import Summits.BirchSwinnertonDyer.Rank1Residual.AdditivePotMult.QuadraticBaseChangeThetaModel
import Summits.BirchSwinnertonDyer.Rank1Residual.AdditivePotMult.QuadraticBaseChangeDescentRankLeOneEach
import HarnessLib

/-!
# The base-change-and-descend ENDs in Dokchitser–Dokchitser's MODEL-FREE currency
# `MissingPPartOverCAt (W.baseChange K) p` — NO Milne, NO globally minimal `K`-model
# (row T-MIL-UNI, FILE U-2; seat n1011-p01 GEN 10)

HONEST FRAMING (cell `b2b-bsdres`, run/shared/lean/b2b/bsd-rank1-residual/, verbatim in every
file): the goal of the cell is to DELETE the COMBINATION-SHAPED residual classes of the
Birch–Swinnerton-Dyer formula for ALL analytic-rank `≤ 1` elliptic curves over `ℚ` — "full BSD
formula for every rank `≤ 1` curve in class `C`" assembled STRICTLY from published theorems — so
that the rank-`≤ 1` remainder becomes exactly the CONSTRUCTION-SHAPED classes, which are TYPED
(missing-input `Prop`s), NOT attempted. This is not "finishing BSD". Sub-classes X3♯(M) / X4(M)
(additive, potentially multiplicative prime; base-change-and-descend): a RESEARCH ROUTE; they stay
CONSTRUCTION-SHAPED; nothing is booked by this file; no mark / label moved. THEOREMS ONLY: no
definition, no named fact, no `sorry`.

## What (row T-MIL-UNI, `cells/n1011/skel/T-MIL-UNI.md` §0 (c), FILE U-2)

FILE J-3's ENDs (`…_of_dvd_discr_bothLeOne` and the canonical-field / class twins) with the binders
`{W', hW' : C' • W_K = W', hK : MissingPPartOverAt W' p}` REPLACED by the single model-free binder
`hK : MissingPPartOverCAt (W.baseChange K) p` (additive-p1's `ModelFree.MissingPPartOverCAt`, the
currency of the uniform class theorems `TwistSupplyX4.bsdp_of_classX4M` / `TwistSupply.bsdp_of_classX3M`)
and `Mult Wd p` displayed. Proof: FILE U-1b's θ-model `C_θ • W_K` (`θ² = d_K`) is SOME `K`-model of
`E_K`; J-2's `milneQuotient_ordp_of_tamagawa_anyRank` (model-free) gets its `hT` from U-1b's
`padicValRat_norm_theta_mul_tamagawaProduct_eq_…`; U-1b's `missingPPartOverAt_theta_smul_iff`
converts `hK`; D-2's `bsdp_of_pPartOver_of_bsdp_twist_ordp` (model-free) descends.

* `bsdp_of_pPartOverC_baseChange_of_bsdp_twist_noMilne_of_addv_unramified_oddPrime_of_dvd_discr` —
  **`BSDp W p ⟸ MissingPPartOverCAt (W.baseChange K) p ∧ BSDp Wd p`** for `[K:ℚ] = 2`, `d_K` odd
  squarefree, `p ∣ d_K` odd, `W_d = C_d • W^{(d_K)}` globally minimal multiplicative at `p`,
  `r_an(W) ≤ 1`, `r_an(W_d) ≤ 1`, H-4b's population `hS`; inputs `hGZK`, `hmod` ONLY;
* `…_of_natAbs_discr` / `…_of_natAbs_discr_of_potMult` — the canonical field `|d_K| = p`, no local
  hypothesis (H-5c `localHyp_of_natAbs_discr`, H-5d/J-3 `mult_twist_of_potMult_of_natAbs_discr`);
* class currency: `bsdp_of_classX4M_of_bsdp_twist_noMilne_overC_canonical`,
  `bsdp_of_classX3M_of_bsdp_twist_noMilne_overC_canonical` (J-3's class twins, model-free), and the
  rank-zero-twist X4(M) theorem on the GENERAL population
  `bsdp_of_classX4M_of_rankZero_twist_noMilne_overC_of_addv_unramified_oddPrime_of_dvd_discr`
  (Skinner 2016 Thm. C `hSk` discharges `BSDp Wd p`, as in additive-p1's `bsdp_twist_of_rankZero_ram`)
  — the END that FILE U-4 instantiates on the odd-discriminant twist supply of FILE U-3 to re-issue
  `TwistSupplyRam.bsdp_of_classX4M_of_ram` / `TwistSupplyX4.bsdp_of_classX4M` WITHOUT `hMilneC`.

Compared with additive-p1's `ModelFreeClassTheorems.bsdp_of_pPartOverC_baseChange` (which takes
`hMilneC : Milne1972.bsdQuotient_baseChange_quadratic_anyModel` and `hWd` as an existential), the named
fact `hMilneC` is REPLACED by the population hypotheses `hdodd`, `hdsq`, `hpd`, `hp2`, `hmult`, `hS`
— all of which are theorems on the canonical field (`…_of_natAbs_discr`) and on FILE U-3's twist
supply (FILE U-4), where the class theorems therefore lose `hMilneC` outright.

HONEST LIMITS: odd `p`, `d_K` odd squarefree with `p ∣ d_K`, `W_d` multiplicative at `p` (so `W`
additive potentially multiplicative at `p`); `BSDp Wd p` displayed unless `r_an(W_d) = 0` ∧ (ram) on
X4(M); X3♯(M)/X4(M) stay CONSTRUCTION-SHAPED (`MissingPPartOverCAt` untouched); closes no class; moves
no mark; 0 facts.

References: T. Dokchitser, V. Dokchitser, Ann. of Math. 172 (2010) §1 Notation, §2.1
[DokchitserDokchitserAnnals2010]; J. S. Milne, Invent. Math. 17 (1972) §1 Thm. 1
[Milne1972ArithmeticAV]; C. Skinner, Pacific J. Math. 283 (2016) Thm. C [Skinner2016PacificMC];
J. H. Silverman, *ATAEC* V.5.3 [SilvermanATAEC1994]; R. L. Miller, LMS J. Comput. Math. 14 (2011)
Def. 1.1 [Miller2011LMS].
-/

noncomputable section

open scoped Classical NumberField

open WeierstrassCurve NumberField IsDedekindDomain Rat.HeightOneSpectrum
  Literature.NumberTheory.EllipticCurves Literature.NumberTheory.EllipticCurves.Rank1Residual
  Literature.NumberTheory.EllipticCurves.Rank1Residual.Typed
  Literature.NumberTheory.DiophantineGeometry

namespace Summit.BirchSwinnertonDyer.Rank1Residual.AdditivePotMult

section OverC

variable (W : WeierstrassCurve ℚ) [W.IsElliptic] [W.IsGloballyMinimal] (p : ℕ) [hp : Fact p.Prime]
  (K : Type) [Field K] [NumberField K]
  (Wd : WeierstrassCurve ℚ) [Wd.IsElliptic] [Wd.IsGloballyMinimal]

/-- **THE BASE-CHANGE-AND-DESCEND END IN THE MODEL-FREE CURRENCY, NO MILNE, NO GLOBALLY MINIMAL
`K`-MODEL.** `W/ℚ` globally minimal elliptic of analytic rank `≤ 1`; `[K:ℚ] = 2` with `d_K` odd
squarefree and `p ∣ d_K`, `p` odd; `W_d = C_d • W^{(d_K)}` globally minimal, MULTIPLICATIVE at `p`, of
analytic rank `≤ 1`; at every place `W` is good ∨ multiplicative ∨ (`ℓ ∣ d_K` ∧ `W_d` multiplicative)
∨ (additive, `ℓ ∤ d_K`, `p = 3 → ℓ ≠ 3`). THEN
**`BSDp W p ⟸ MissingPPartOverCAt (W.baseChange K) p ∧ BSDp Wd p`** (`hGZK`, `hmod`). Proof: the
θ-model `C_θ • W_K`, `C_θ = ⟨θ,0,0,0⟩`, `θ² = d_K` (C-3a `exists_sq_eq_discr`) is a `K`-model of
`E_K`; its odd Tamagawa identity is FILE U-1b's
`padicValRat_norm_theta_mul_tamagawaProduct_eq_of_addv_unramified_oddPrime_of_dvd_discr`, so J-2's
`milneQuotient_ordp_of_tamagawa_anyRank` gives Milne's binder `hWR_p` for it; U-1b's
`missingPPartOverAt_theta_smul_iff` turns `hK` into Miller's input on the θ-model; D-2's
`bsdp_of_pPartOver_of_bsdp_twist_ordp` descends. [cite: Milne1972ArithmeticAV, §1 Thm. 1 and §2 (through DokchitserDokchitserAnnals2010, §2.1, proof of Thm. 8)]
[cite: DokchitserDokchitserAnnals2010, §1 Notation (arXiv pp. 4–5)]
[cite: Miller2011LMS, Def. 1.1 (arXiv:1010.2431 p. 3)] -/
theorem bsdp_of_pPartOverC_baseChange_of_bsdp_twist_noMilne_of_addv_unramified_oddPrime_of_dvd_discr
    (hGZK : rank_eq_analyticRank_of_analyticRank_le_one) (hmod : hasEntireLFunction_rat)
    (h2 : Module.finrank ℚ K = 2)
    (hdodd : Odd (NumberField.discr K)) (hdsq : Squarefree (NumberField.discr K))
    (hpd : (p : ℤ) ∣ NumberField.discr K)
    {Cd : VariableChange ℚ} (hWd : Cd • W.quadraticTwist (NumberField.discr K : ℚ) = Wd)
    (hr : W.analyticRank ≤ 1) (hrd : Wd.analyticRank ≤ 1) (hp2 : p ≠ 2) (hmult : Mult Wd p)
    (hS : ∀ v : HeightOneSpectrum (𝓞 ℚ), W.HasGoodReductionAt v ∨ W.HasMultiplicativeReductionAt v ∨
      (((primesEquiv v : ℕ) : ℤ) ∣ NumberField.discr K ∧ Wd.HasMultiplicativeReductionAt v) ∨
      (W.HasAdditiveReductionAt v ∧ ¬ ((primesEquiv v : ℕ) : ℤ) ∣ NumberField.discr K ∧
        (p = 3 → (primesEquiv v : ℕ) ≠ 3)))
    (hK : MissingPPartOverCAt (W.baseChange K) p) (hd : BSDp Wd p) : BSDp W p := by
  obtain ⟨-, hfinW⟩ := hGZK W hr
  obtain ⟨-, hfinD⟩ := hGZK Wd hrd
  haveI : Finite W.sha := hfinW
  haveI : Finite Wd.sha := hfinD
  haveI : (W.baseChange K).IsElliptic := by rw [baseChange]; infer_instance
  -- the θ-model
  obtain ⟨θ, hθ0, hθ⟩ := exists_sq_eq_discr h2
  set C' : VariableChange K := ⟨Units.mk0 θ hθ0, 0, 0, 0⟩ with hC'
  have hu : (C'.u : K) = θ := by rw [hC']; exact Units.val_mk0 hθ0
  have hθ' : (C'.u : K) ^ 2 = algebraMap ℚ K (NumberField.discr K : ℚ) := by rw [hu]; exact hθ
  -- its odd Tamagawa identity (U-1b), Milne's binder for it (J-2), the input conversion (U-1b)
  have hT :=
    padicValRat_norm_theta_mul_tamagawaProduct_eq_of_addv_unramified_oddPrime_of_dvd_discr W K Wd p h2
      hdodd hdsq hpd hWd hp2 hmult hS hθ'
  have hWR := milneQuotient_ordp_of_tamagawa_anyRank W K Wd (C' • W.baseChange K) h2 hWd
    (C' := C') rfl p hp2 hT
  have hK' : MissingPPartOverAt (C' • W.baseChange K) p :=
    (missingPPartOverAt_theta_smul_iff W Wd h2 hdsq p hp2 hpd hWd hmult C' hθ').mpr hK
  -- descend (D-2, model-free)
  exact bsdp_of_pPartOver_of_bsdp_twist_ordp W p K Wd (C' • W.baseChange K) hGZK hmod hr h2 ⟨Cd, hWd⟩
    hrd ⟨C', rfl⟩ hWR hK' hd

/-- **THE MODEL-FREE END FOR THE CANONICAL FIELD `|d_K| = p`, NO LOCAL HYPOTHESIS**: `[K:ℚ] = 2` with
`|d_K| = p` odd, `W_d = C_d • W^{(d_K)}` globally minimal MULTIPLICATIVE at `p`:
`BSDp W p ⟸ MissingPPartOverCAt (W.baseChange K) p ∧ BSDp Wd p` (`hGZK`, `hmod`) — `hS`, `hdodd`,
`hdsq` by H-5c's `localHyp_of_natAbs_discr`. [cite: Milne1972ArithmeticAV, §1 Thm. 1 and §2 (through DokchitserDokchitserAnnals2010, §2.1, proof of Thm. 8)]
[cite: DokchitserDokchitserAnnals2010, §1 Notation (arXiv pp. 4–5)] -/
theorem bsdp_of_pPartOverC_baseChange_of_bsdp_twist_noMilne_of_natAbs_discr
    (hGZK : rank_eq_analyticRank_of_analyticRank_le_one) (hmod : hasEntireLFunction_rat)
    (h2 : Module.finrank ℚ K = 2) (hdK : (NumberField.discr K).natAbs = p)
    {Cd : VariableChange ℚ} (hWd : Cd • W.quadraticTwist (NumberField.discr K : ℚ) = Wd)
    (hr : W.analyticRank ≤ 1) (hrd : Wd.analyticRank ≤ 1) (hp2 : p ≠ 2) (hmult : Mult Wd p)
    (hK : MissingPPartOverCAt (W.baseChange K) p) (hd : BSDp Wd p) : BSDp W p := by
  obtain ⟨hdodd, hdsq, hS⟩ := localHyp_of_natAbs_discr W p K Wd hdK hp2 hmult
  have hpd : (p : ℤ) ∣ NumberField.discr K := Int.natCast_dvd.mpr (by rw [hdK])
  exact bsdp_of_pPartOverC_baseChange_of_bsdp_twist_noMilne_of_addv_unramified_oddPrime_of_dvd_discr W
    p K Wd hGZK hmod h2 hdodd hdsq hpd hWd hr hrd hp2 hmult hS hK hd

/-- **The model-free END for the canonical field with `Mult Wd p` DISCHARGED from `PotMult W p`**
(J-3's `mult_twist_of_potMult_of_natAbs_discr`, Silverman *ATAEC* V.5.3).
[cite: SilvermanATAEC1994, V.5.3]
[cite: Milne1972ArithmeticAV, §1 Thm. 1 and §2 (through DokchitserDokchitserAnnals2010, §2.1, proof of Thm. 8)] -/
theorem bsdp_of_pPartOverC_baseChange_of_bsdp_twist_noMilne_of_natAbs_discr_of_potMult
    (hGZK : rank_eq_analyticRank_of_analyticRank_le_one) (hmod : hasEntireLFunction_rat)
    (h2 : Module.finrank ℚ K = 2) (hdK : (NumberField.discr K).natAbs = p)
    {Cd : VariableChange ℚ} (hWd : Cd • W.quadraticTwist (NumberField.discr K : ℚ) = Wd)
    (hr : W.analyticRank ≤ 1) (hrd : Wd.analyticRank ≤ 1) (hp2 : p ≠ 2) (hpm : PotMult W p)
    (hK : MissingPPartOverCAt (W.baseChange K) p) (hd : BSDp Wd p) : BSDp W p :=
  bsdp_of_pPartOverC_baseChange_of_bsdp_twist_noMilne_of_natAbs_discr W p K Wd hGZK hmod h2 hdK hWd hr
    hrd hp2 (mult_twist_of_potMult_of_natAbs_discr W p K Wd hpm hp2 h2 hdK hWd) hK hd

/-- **X4(M) WITH THE CANONICAL FIELD AND A TWIST OF ANALYTIC RANK `≤ 1`, MODEL-FREE:
`BSD(E, p) ⇐ MissingPPartOverCAt(E ⊗ K, p) ∧ BSD(E^{(p*)}, p)`** (J-3's class twin with the
`K`-model binder gone): inputs `hGZK`, `hmod` and the two displayed hypotheses only.
[cite: SilvermanATAEC1994, V.5.3]
[cite: Milne1972ArithmeticAV, §1 Thm. 1 and §2 (through DokchitserDokchitserAnnals2010, §2.1, proof of Thm. 8)] -/
theorem bsdp_of_classX4M_of_bsdp_twist_noMilne_overC_canonical
    (hGZK : rank_eq_analyticRank_of_analyticRank_le_one) (hmod : hasEntireLFunction_rat)
    (hX : ClassX4M W p) (hr : W.analyticRank ≤ 1) (h2 : Module.finrank ℚ K = 2)
    (hdK : (NumberField.discr K).natAbs = p)
    {Cd : VariableChange ℚ} (hWd : Cd • W.quadraticTwist (NumberField.discr K : ℚ) = Wd)
    (hrd : Wd.analyticRank ≤ 1) (hK : MissingPPartOverCAt (W.baseChange K) p) (hd : BSDp Wd p) :
    BSDp W p :=
  bsdp_of_pPartOverC_baseChange_of_bsdp_twist_noMilne_of_natAbs_discr_of_potMult W p K Wd hGZK hmod h2
    hdK hWd hr hrd hX.p_ne_two (ClassX4M.potMult W p hX) hK hd

/-- **X3♯(M) WITH THE CANONICAL FIELD AND A TWIST OF ANALYTIC RANK `≤ 1`, MODEL-FREE** (the FULL
`hd : BSDp Wd p` displayed). [cite: SilvermanATAEC1994, V.5.3]
[cite: Milne1972ArithmeticAV, §1 Thm. 1 and §2 (through DokchitserDokchitserAnnals2010, §2.1, proof of Thm. 8)] -/
theorem bsdp_of_classX3M_of_bsdp_twist_noMilne_overC_canonical
    (hGZK : rank_eq_analyticRank_of_analyticRank_le_one) (hmod : hasEntireLFunction_rat)
    (hX : ClassX3M W p) (hr : W.analyticRank ≤ 1) (h2 : Module.finrank ℚ K = 2)
    (hdK : (NumberField.discr K).natAbs = p)
    {Cd : VariableChange ℚ} (hWd : Cd • W.quadraticTwist (NumberField.discr K : ℚ) = Wd)
    (hrd : Wd.analyticRank ≤ 1) (hK : MissingPPartOverCAt (W.baseChange K) p) (hd : BSDp Wd p) :
    BSDp W p :=
  bsdp_of_pPartOverC_baseChange_of_bsdp_twist_noMilne_of_natAbs_discr_of_potMult W p K Wd hGZK hmod h2
    hdK hWd hr hrd (ClassX3M.p_ne_two W p hX) (ClassX3M.potMult W p hX) hK hd

/-- **X4(M)⁰ ON THE GENERAL POPULATION, MODEL-FREE, NO MILNE: `BSD(E, p) ⇐ MissingPPartOverCAt(E ⊗ K,
p)` ALONE** for `(E,p) ∈ X4(M)` of analytic rank `≤ 1` and a quadratic `K` with `d_K` odd squarefree,
`p ∣ d_K`, whose twist `W_d = C_d • W^{(d_K)}` (globally minimal) is MULTIPLICATIVE at `p`, satisfies
(ram), and has analytic rank `0`, `W` on H-4b's population `hS`: the twist is COVERED by Skinner 2016
Thm. C (`hSk`; additive-p1's `bsdp_twist_of_rankZero_ram`, irreducibility transported by
`mult_irr_twist_of_classX4M`), the rest is the first theorem of this file. This is the END that FILE
U-4 instantiates on the odd-discriminant twist supply (FILE U-3) to re-issue additive-p1's
`bsdp_of_classX4M_of_ram` / `bsdp_of_classX4M` WITHOUT `hMilneC`.
[cite: Skinner2016PacificMC, Thm. C (§1), footnote 1, §2.5]
[cite: Milne1972ArithmeticAV, §1 Thm. 1 and §2 (through DokchitserDokchitserAnnals2010, §2.1, proof of Thm. 8)] -/
theorem bsdp_of_classX4M_of_rankZero_twist_noMilne_overC_of_addv_unramified_oddPrime_of_dvd_discr
    (hGZK : rank_eq_analyticRank_of_analyticRank_le_one) (hmod : hasEntireLFunction_rat)
    (hSk : Skinner2016.thmC_padicValRat_bsd_rank_zero)
    (hX : ClassX4M W p) (hr : W.analyticRank ≤ 1) (h2 : Module.finrank ℚ K = 2)
    (hdodd : Odd (NumberField.discr K)) (hdsq : Squarefree (NumberField.discr K))
    (hpd : (p : ℤ) ∣ NumberField.discr K)
    {Cd : VariableChange ℚ} (hWd : Cd • W.quadraticTwist (NumberField.discr K : ℚ) = Wd)
    (hmult : Mult Wd p) (hram : Ram Wd p) (hr0 : Wd.analyticRank = 0)
    (hS : ∀ v : HeightOneSpectrum (𝓞 ℚ), W.HasGoodReductionAt v ∨ W.HasMultiplicativeReductionAt v ∨
      (((primesEquiv v : ℕ) : ℤ) ∣ NumberField.discr K ∧ Wd.HasMultiplicativeReductionAt v) ∨
      (W.HasAdditiveReductionAt v ∧ ¬ ((primesEquiv v : ℕ) : ℤ) ∣ NumberField.discr K ∧
        (p = 3 → (primesEquiv v : ℕ) ≠ 3)))
    (hK : MissingPPartOverCAt (W.baseChange K) p) : BSDp W p := by
  have hD : (NumberField.discr K : ℚ) ≠ 0 := by exact_mod_cast NumberField.discr_ne_zero K
  obtain ⟨hp2, -, hirrd⟩ := mult_irr_twist_of_classX4M hX hD ⟨Cd, hWd⟩ hmult
  have hd : BSDp Wd p := bsdp_twist_of_rankZero_ram p Wd hSk hGZK hmod hp2 hmult hirrd hram hr0
  exact bsdp_of_pPartOverC_baseChange_of_bsdp_twist_noMilne_of_addv_unramified_oddPrime_of_dvd_discr W
    p K Wd hGZK hmod h2 hdodd hdsq hpd hWd hr (by rw [hr0]; exact zero_le_one) hp2 hmult hS hK hd

end OverC

end Summit.BirchSwinnertonDyer.Rank1Residual.AdditivePotMult

end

What is being asked:
Every line from the start of the material above through the line that contains "X3♯(M) / X4(M)" must be written out exactly, with both ends included.

Solution to this task:
import Summits.BirchSwinnertonDyer.Rank1Residual.AdditivePotMult.QuadraticBaseChangeThetaModel
import Summits.BirchSwinnertonDyer.Rank1Residual.AdditivePotMult.QuadraticBaseChangeDescentRankLeOneEach
import HarnessLib

/-!
# The base-change-and-descend ENDs in Dokchitser–Dokchitser's MODEL-FREE currency
# `MissingPPartOverCAt (W.baseChange K) p` — NO Milne, NO globally minimal `K`-model
# (row T-MIL-UNI, FILE U-2; seat n1011-p01 GEN 10)

HONEST FRAMING (cell `b2b-bsdres`, run/shared/lean/b2b/bsd-rank1-residual/, verbatim in every
file): the goal of the cell is to DELETE the COMBINATION-SHAPED residual classes of the
Birch–Swinnerton-Dyer formula for ALL analytic-rank `≤ 1` elliptic curves over `ℚ` — "full BSD
formula for every rank `≤ 1` curve in class `C`" assembled STRICTLY from published theorems — so
that the rank-`≤ 1` remainder becomes exactly the CONSTRUCTION-SHAPED classes, which are TYPED
(missing-input `Prop`s), NOT attempted. This is not "finishing BSD". Sub-classes X3♯(M) / X4(M)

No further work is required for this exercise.